(Saved entries)
════════════════════
import Summits.ResolutionOfSingularities.ResolutionOfSingularities.Theorems.MarkedTransferCampaignW46MohWindowSurfaceTameExitBound
import HarnessLib

/-!
# [OURS · L1 W4.6 rung (iii-2), EVERY `p`] Surface Moh window — THE HEAVY-CENTRE DICHOTOMY: an infinite permissible sequence inside
# the coefficient surface-window regime blows up NON-TAME (heavy-root) centres INFINITELY OFTEN (cell res-hironaka, LADDER-RESOLUTION
# rung L, D-0089; seat res-L1-s46-pv-5 gen 5; host MarkedTransfer, `--supports stmt-ResolutionOfSingularities-16155 --as helper`;
# statement file `…CampaignW46MohWindowSurface.lean`)

HONEST FRAMING. Nothing here is a statement of H. Hironaka's manuscript [Hironaka2017] and nothing here asserts that any
statement of it holds. THEOREMS about the OURS regime `CampaignW46.Regime.mohWindowSurface` (o1 §5; every prime `p`, every field
`K` of characteristic `p`) — the NON-TAME all-window rung `MohWindowSurfaceInsepPermissiblyTerminates p K` is OPEN for `p ≥ 3`
(RUNG MAP (iii-2)); this file proves the REDUCTION TO THE HEAVY SIDE that the (H)/(H2) programme of res-D-pv-008 / res-D-pv-050
starts from: along any INFINITE in-regime permissible sequence, infinitely many of the blown-up centres are HEAVY points (their
coefficient presentations are not tame: the residue form has a `κ`-rational root of multiplicity `≥ p` in one of the two charts).
MECHANISM: res-D-pv-050's tame drop law needs tameness ONLY AT THE CENTRE (`residualOrder_lt_of_over_tame_centre`, the proof of
`MohWindowSurfacePermissible.residualOrder_lt_of_over_centre` re-run with the regime hypotheses weakened to the coefficient regime);
with the child count (`…ChildCount.lean`) the potential `Σ_{Sing} (4p − 1)^{residualOrder}` of `…TameExitBound.lean` drops by `≥ 1`
at every TAME-centred step, so a tail of tame-centred steps is finite. AI-written; AI review is weaker than expert review. No
`sorry`; axioms standard.

WHAT IS PROVED.
* `residualOrder_lt_of_over_tame_centre` — the drop over a TAME centre inside `Regime.mohWindowSurface` (both stages).
* `potential_succ_add_one_le_of_tame_centre` — the potential drops by `≥ 1` at a tame-centred in-regime step.
* `PermissibleRun.exists_not_tame_centre_ge` — **HEAVY-CENTRE DICHOTOMY**: for an infinite §2.1-permissible sequence inside
  `Regime.mohWindowSurface` and every `k₀` there is `k ≥ k₀` whose centre point is NOT tame.
[ZariskiSamuel1960] [Matsumura1987] [HauserWagner2014] [CossartPiltant2008]
-/

noncomputable section

set_option linter.dupNamespace false -- mandated namespace of this single-conjunct summit

open CategoryTheory AlgebraicGeometry TopologicalSpace IsLocalRing

namespace Summit.ResolutionOfSingularities.ResolutionOfSingularities.Theorems

namespace CampaignW46

open Literature.AlgebraicGeometry.Resolution
open Literature.AlgebraicGeometry.Hironaka2017.S02Preliminaries
open Literature.AlgebraicGeometry.Hironaka2017.Datum
open Literature.AlgebraicGeometry.Hironaka2017.S16Proof
open Scheme.IdealSheafData
open Polynomial

universe u

section Campaign

variable {p : ℕ} [Fact p.Prime] {K : Type u} [Field K] [CharP K p]
variable {A A' : AmbientDatum p K} {E : IdealExponent A.Z}

/-! ## 1. The drop over a TAME centre inside the coefficient regime -/

/-- **[OURS · L1 W4.6 rung (iii-2)] THE DROP OVER A TAME CENTRE** (res-D-pv-050's `MohWindowSurfacePermissible.residualOrder_lt_of_over_centre`
with the regime hypotheses weakened: the coefficient regime `Regime.mohWindowSurface` at both stages, tameness `MohWindowSurfaceTameAt`
ONLY at the centre). At every singular point `x′` of the transform over the centre the residual order drops strictly. The proof is
res-D-pv-050's (ring-level step `MohWindowSurface.exponent_lt_of_chart` in the charts `x`, `y`; chart `z` carries no singular point).
NOT a statement of the manuscript. [folklore] -/
theorem residualOrder_lt_of_over_tame_centre {D : Closeds A.Z} (π : A'.Z ⟶ A.Z) (hπ : IsBlowup π (vanishingIdeal D))
    (hD : E.IsPermissibleCentre A.hom D) (hRg : Regime.mohWindowSurface A E)
    (hRg' : Regime.mohWindowSurface A' (E.transform π D))
    (htame : ∀ ξ ∈ (D : Set A.Z), MohWindowSurfaceTameAt E.b (A.Z.presheaf.stalk ξ) (stalkIdeal E.J ξ))
    {x' : A'.Z} (hx' : x' ∈ (E.transform π D).sing) (hover : π.base x' ∈ (D : Set A.Z)) :
    (residualOrder (E.transform π D).b (A'.Z.presheaf.stalk x') (stalkIdeal (E.transform π D).J x')).toNat <
      (residualOrder E.b (A.Z.presheaf.stalk (π.base x')) (stalkIdeal E.J (π.base x'))).toNat := by
  classical
  obtain ⟨ξ, hξS, hξcl, hDξ⟩ := IsPermissibleCentre.exists_eq_singleton_of_isolatedSing hD ⟨hRg.2.1, hRg.2.2.1⟩
  have hπx : π.base x' = ξ := by simpa [hDξ] using hover
  obtain ⟨hb, -, -, -⟩ := hRg
  obtain ⟨-, -, -, hwin'⟩ := hRg'
  have hbE' : (E.transform π D).b = E.b := rfl
  haveI : IsLocallyNoetherian A'.Z := by
    haveI := A'.smooth
    exact LocallyOfFiniteType.isLocallyNoetherian A'.hom
  have hp1 : 1 ≤ p := (Fact.out : p.Prime).one_lt.le
  -- the tame presentation downstairs, at `π x' = ξ`
  obtain ⟨hRreg, h3, x, y, z, hxyz, d, a, hbd, hd2, hunit, hJ, htx, hty⟩ := htame _ hover
  rw [hb] at hbd hd2 hJ htx hty
  haveI := hRreg
  -- the coefficient presentation upstairs, at `x'`
  obtain ⟨hLreg, h3L, x₁, y₁, z₁, hxyz₁, d₁, a₁, hbd₁, hd2₁, hunit₁, hJ₁⟩ := hwin' _ hx'
  rw [hbE', hb] at hbd₁ hd2₁ hJ₁
  haveI := hLreg
  haveI : CharP (A.Z.presheaf.stalk (π.base x')) p := Lem16p11Proof.charP_stalk A (𝟙 A.Z) _
  haveI : CharP (A'.Z.presheaf.stalk x') p := Lem16p11Proof.charP_stalk A π x'
  -- both residual orders are the exponents
  rw [hbE', hb, hJ, hJ₁, MohWindowSurface.residualOrder_coeff p hLreg h3L hxyz₁ hbd₁ hd2₁ hunit₁,
    MohWindowSurface.residualOrder_coeff p hRreg h3 hxyz hbd hd2 hunit, ENat.toNat_coe, ENat.toNat_coe]
  -- the Rees chart at `x'`
  set c : Fin 3 → A.Z.presheaf.stalk (π.base x') := ![x, y, z] with hc_def
  have hc : Ideal.span (Set.range c) = maximalIdeal _ := by rw [hc_def, MohWindowSurface.range_vec3]; exact hxyz
  have hY : stalkIdeal (vanishingIdeal D) (π.base x') = maximalIdeal (A.Z.presheaf.stalk (π.base x')) := by
    apply stalkIdeal_vanishingIdeal_eq_maximalIdeal_of_closure_eq
    rw [hDξ, hπx, hξcl.closure_eq]
  have hcY : Ideal.span (Set.range c) = stalkIdeal (vanishingIdeal D) (π.base x') := hc.trans hY.symm
  obtain ⟨j, 𝔴, χ, hχ, hloc, h𝔴⟩ := hπ.exists_reesChart_stalk x' c hcY
  letI := χ.toAlgebra
  haveI : IsLocalization.AtPrime (A'.Z.presheaf.stalk x') 𝔴.asIdeal := hloc
  set ψ : A.Z.presheaf.stalk (π.base x') →+* A'.Z.presheaf.stalk x' := (π.stalkMap x').hom with hψ
  have hψa : ∀ r, ψ r = (algebraMap (chartRing c j) (A'.Z.presheaf.stalk x') :
      chartRing c j →+* A'.Z.presheaf.stalk x') (chartBase c j r) := fun r => (hχ r).symm
  have hrel : ∀ l, ψ (c l) = ψ (c j) * χ (chartGen c j l) := stalkMap_apply_eq_mul_chartGen j χ hχ
  have hCmap : (stalkIdeal (vanishingIdeal D) (π.base x')).map ψ = Ideal.span {ψ (c j)} := by
    rw [← hcY, Ideal.map_span_range_eq_span_singleton _ c j _ hrel]
  have hstalk : stalkIdeal (E.transform π D).J x' =
      Submodule.colon (Ideal.span {ψ (z ^ p + ∑ k ∈ Finset.range (d + 1), a k * x ^ (d - k) * y ^ k)})
        ((Ideal.span {ψ (c j)} ^ p : Ideal _) : Set _) := by
    show stalkIdeal (controlledTransform π (vanishingIdeal D) E.J E.b) x' = _
    rw [controlledTransform, stalkIdeal_colon, stalkIdeal_pow, stalkIdeal_comap_eq_map_stalkMap,
      stalkIdeal_comap_eq_map_stalkMap, ← hψ, hCmap, hJ, Ideal.map_span, Set.image_singleton, hb]
  have hx'sing : stalkIdeal (E.transform π D).J x' ≤ maximalIdeal _ ^ p := by
    have := (le_idealOrder_iff (E.transform π D).J x' (E.transform π D).b).mp hx'
    rwa [hbE', hb] at this
  haveI : IsDomain (A'.Z.presheaf.stalk x') := isDomain_of_isRegularLocalRing _
  -- which chart?
  obtain rfl | rfl | rfl : j = 0 ∨ j = 1 ∨ j = 2 := by
    rcases j with ⟨j, hj⟩
    have : j = 0 ∨ j = 1 ∨ j = 2 := by omega
    rcases this with rfl | rfl | rfl
    · exact Or.inl rfl
    · exact Or.inr (Or.inl rfl)
    · exact Or.inr (Or.inr rfl)
  · have htx' : ∀ τ : ResidueField (A.Z.presheaf.stalk (π.base x')), ¬ (X - C τ) ^ p ∣
        ∑ k ∈ Finset.range (d + 1), C (residue _ (a k)) * X ^ (min k d) := by
      intro τ; rw [← residue_sum_chart_zero]; exact htx τ
    refine MohWindowSurface.exponent_lt_of_chart p h3 c hc (i := 0) (i' := 1) (by decide) (by decide) (by decide) hbd hd2
      a (fun k => min k d) (fun k => min_le_right k d) htx' 𝔴.asIdeal h𝔴 _ h3L ψ hψa (I' := stalkIdeal (E.transform π D).J x') ?_
      hx'sing hxyz₁ hbd₁ a₁ hJ₁
    rw [hstalk, window_sum_chart_zero]
    rfl
  · refine MohWindowSurface.exponent_lt_of_chart p h3 c hc (i := 1) (i' := 0) (by decide) (by decide) (by decide) hbd hd2
      a (fun k => d - k) (fun k => Nat.sub_le d k) hty 𝔴.asIdeal h𝔴 _ h3L ψ hψa (I' := stalkIdeal (E.transform π D).J x') ?_ hx'sing
      hxyz₁ hbd₁ a₁ hJ₁
    rw [hstalk, window_sum_chart_one]
    rfl
  · -- chart `z`: no singular point (`…ChildCount.lean`)
    exfalso
    have hsing : Submodule.colon (Ideal.span {ψ (c 2 ^ p + ∑ k ∈ Finset.range (d + 1), a k * c 0 ^ (d - k) * c 1 ^ k)})
        ((Ideal.span {ψ (c 2)} ^ p : Ideal _) : Set _) ≤ maximalIdeal (A'.Z.presheaf.stalk x') ^ p := by
      have : c 2 ^ p + ∑ k ∈ Finset.range (d + 1), a k * c 0 ^ (d - k) * c 1 ^ k =
          z ^ p + ∑ k ∈ Finset.range (d + 1), a k * x ^ (d - k) * y ^ k := by rw [hc_def]; rfl
      rw [this, ← hstalk]; exact hx'sing
    exact MohWindowSurface.not_singular_chart_two h3 c hc (by omega) hbd a 𝔴.asIdeal h𝔴 _ ψ hψa hsing

/-! ## 2. The potential drops at a tame-centred step -/

/-- **The potential `Σ_{Sing} (4p − 1)^{residualOrder}` drops by `≥ 1` at an in-regime step whose centre is TAME** (transport off
the centre, drop over it, child count `≤ 2(2p − 1)`). [folklore] -/
theorem potential_succ_add_one_le_of_tame_centre {D : Closeds A.Z} (π : A'.Z ⟶ A.Z) (hπ : IsBlowup π (vanishingIdeal D))
    (hD : E.IsPermissibleCentre A.hom D) (hRg : Regime.mohWindowSurface A E)
    (hRg' : Regime.mohWindowSurface A' (E.transform π D))
    (htame : ∀ ξ ∈ (D : Set A.Z), MohWindowSurfaceTameAt E.b (A.Z.presheaf.stalk ξ) (stalkIdeal E.J ξ)) :
    (∑ x' ∈ hRg'.2.1.toFinset, (2 * (2 * p - 1) + 1) ^
        (residualOrder (E.transform π D).b (A'.Z.presheaf.stalk x') (stalkIdeal (E.transform π D).J x')).toNat) + 1 ≤
      ∑ x ∈ hRg.2.1.toFinset, (2 * (2 * p - 1) + 1) ^ (residualOrder E.b (A.Z.presheaf.stalk x) (stalkIdeal E.J x)).toNat :=
  sum_pow_val_succ_add_one_le π hπ hD hRg.2.1 hRg.2.2.1 hRg'.2.1 _ _
    (fun _ _ hover => congrArg ENat.toNat
      (MohWindowSurfacePermissible.residualOrder_eq_of_not_over_centre (E := E) π hπ hover))
    (fun _ hx' hover => residualOrder_lt_of_over_tame_centre π hπ hD hRg hRg' htame hx' hover) (2 * (2 * p - 1))
    (ncard_sing_inter_preimage_centre_le π hπ hD hRg)

/-! ## 3. The heavy-centre dichotomy -/

/-- **[OURS · L1 W4.6 rung (iii-2), every `p`] AN INFINITE IN-REGIME PERMISSIBLE SEQUENCE BLOWS UP NON-TAME CENTRES INFINITELY OFTEN.**
For a §2.1-permissible sequence (`PermissibleRun`) all of whose stages lie in `Regime.mohWindowSurface` and every `k₀`, there is a
step `k ≥ k₀` whose centre contains a point at which the window ideal is NOT tame (`¬ MohWindowSurfaceTameAt`: in every coefficient
presentation the residue form has a `κ`-rational root of multiplicity `≥ p` in one of the two charts — a HEAVY point). Otherwise
the potential of `…TameExitBound.lean` would drop by `≥ 1` at every step from `k₀` on. So the open non-tame rung reduces to excluding
infinite sequences with infinitely many heavy centres. NOT a statement of the manuscript. [folklore] -/
theorem PermissibleRun.exists_not_tame_centre_ge (r : PermissibleRun p K)
    (hr : ∀ k, Regime.mohWindowSurface (r.A k) (r.E k)) (k₀ : ℕ) :
    ∃ k, k₀ ≤ k ∧ ∃ ξ ∈ (r.D k : Set (r.A k).Z),
      ¬ MohWindowSurfaceTameAt (r.E k).b ((r.A k).Z.presheaf.stalk ξ) (stalkIdeal (r.E k).J ξ) := by
  classical
  by_contra hno
  push Not at hno
  let Φ : ℕ → ℕ := fun k => ∑ x ∈ (hr k).2.1.toFinset,
    (2 * (2 * p - 1) + 1) ^ (residualOrder (r.E k).b ((r.A k).Z.presheaf.stalk x) (stalkIdeal (r.E k).J x)).toNat
  -- the potential step at every `k ≥ k₀`, stated for an arbitrary next stage `E₁ = transform`
  have key : ∀ k (hk : Regime.mohWindowSurface (r.A k) (r.E k)) (E₁ : IdealExponent (r.A (k + 1)).Z)
      (h₁ : Regime.mohWindowSurface (r.A (k + 1)) E₁) (heq : E₁ = (r.E k).transform (r.π k) (r.D k))
      (htame : ∀ ξ ∈ (r.D k : Set (r.A k).Z), MohWindowSurfaceTameAt (r.E k).b ((r.A k).Z.presheaf.stalk ξ) (stalkIdeal (r.E k).J ξ)),
      (∑ x ∈ h₁.2.1.toFinset, (2 * (2 * p - 1) + 1) ^
          (residualOrder E₁.b ((r.A (k + 1)).Z.presheaf.stalk x) (stalkIdeal E₁.J x)).toNat) + 1 ≤
        ∑ x ∈ hk.2.1.toFinset, (2 * (2 * p - 1) + 1) ^
          (residualOrder (r.E k).b ((r.A k).Z.presheaf.stalk x) (stalkIdeal (r.E k).J x)).toNat := by
    intro k hk E₁ h₁ heq htame
    subst heq
    exact potential_succ_add_one_le_of_tame_centre (r.π k) (r.blowup k) (r.permissible k) hk h₁ htame
  have hstep : ∀ k, k₀ ≤ k → Φ (k + 1) + 1 ≤ Φ k := fun k hk =>
    key k (hr k) (r.E (k + 1)) (hr (k + 1)) (r.E_succ k) (hno k hk)
  -- telescoping: `Φ (k₀ + j) + j ≤ Φ k₀`
  have htel : ∀ j, Φ (k₀ + j) + j ≤ Φ k₀ := by
    intro j
    induction j with
    | zero => simp
    | succ j ih =>
      have := hstep (k₀ + j) (Nat.le_add_right _ _)
      rw [show k₀ + (j + 1) = k₀ + j + 1 from by ring]
      omega
  have := htel (Φ k₀ + 1)
  omega

end Campaign

end CampaignW46

end Summit.ResolutionOfSingularities.ResolutionOfSingularities.Theorems

end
════════════════════
» Work instructions
Using the entries above, give again exactly the lines from the line holding "tame-centred in-regime step." through the line holding "is NOT tame.". Include both end lines and nothing else.

» Your response
* `potential_succ_add_one_le_of_tame_centre` — the potential drops by `≥ 1` at a tame-centred in-regime step.
* `PermissibleRun.exists_not_tame_centre_ge` — **HEAVY-CENTRE DICHOTOMY**: for an infinite §2.1-permissible sequence inside
  `Regime.mohWindowSurface` and every `k₀` there is `k ≥ k₀` whose centre point is NOT tame.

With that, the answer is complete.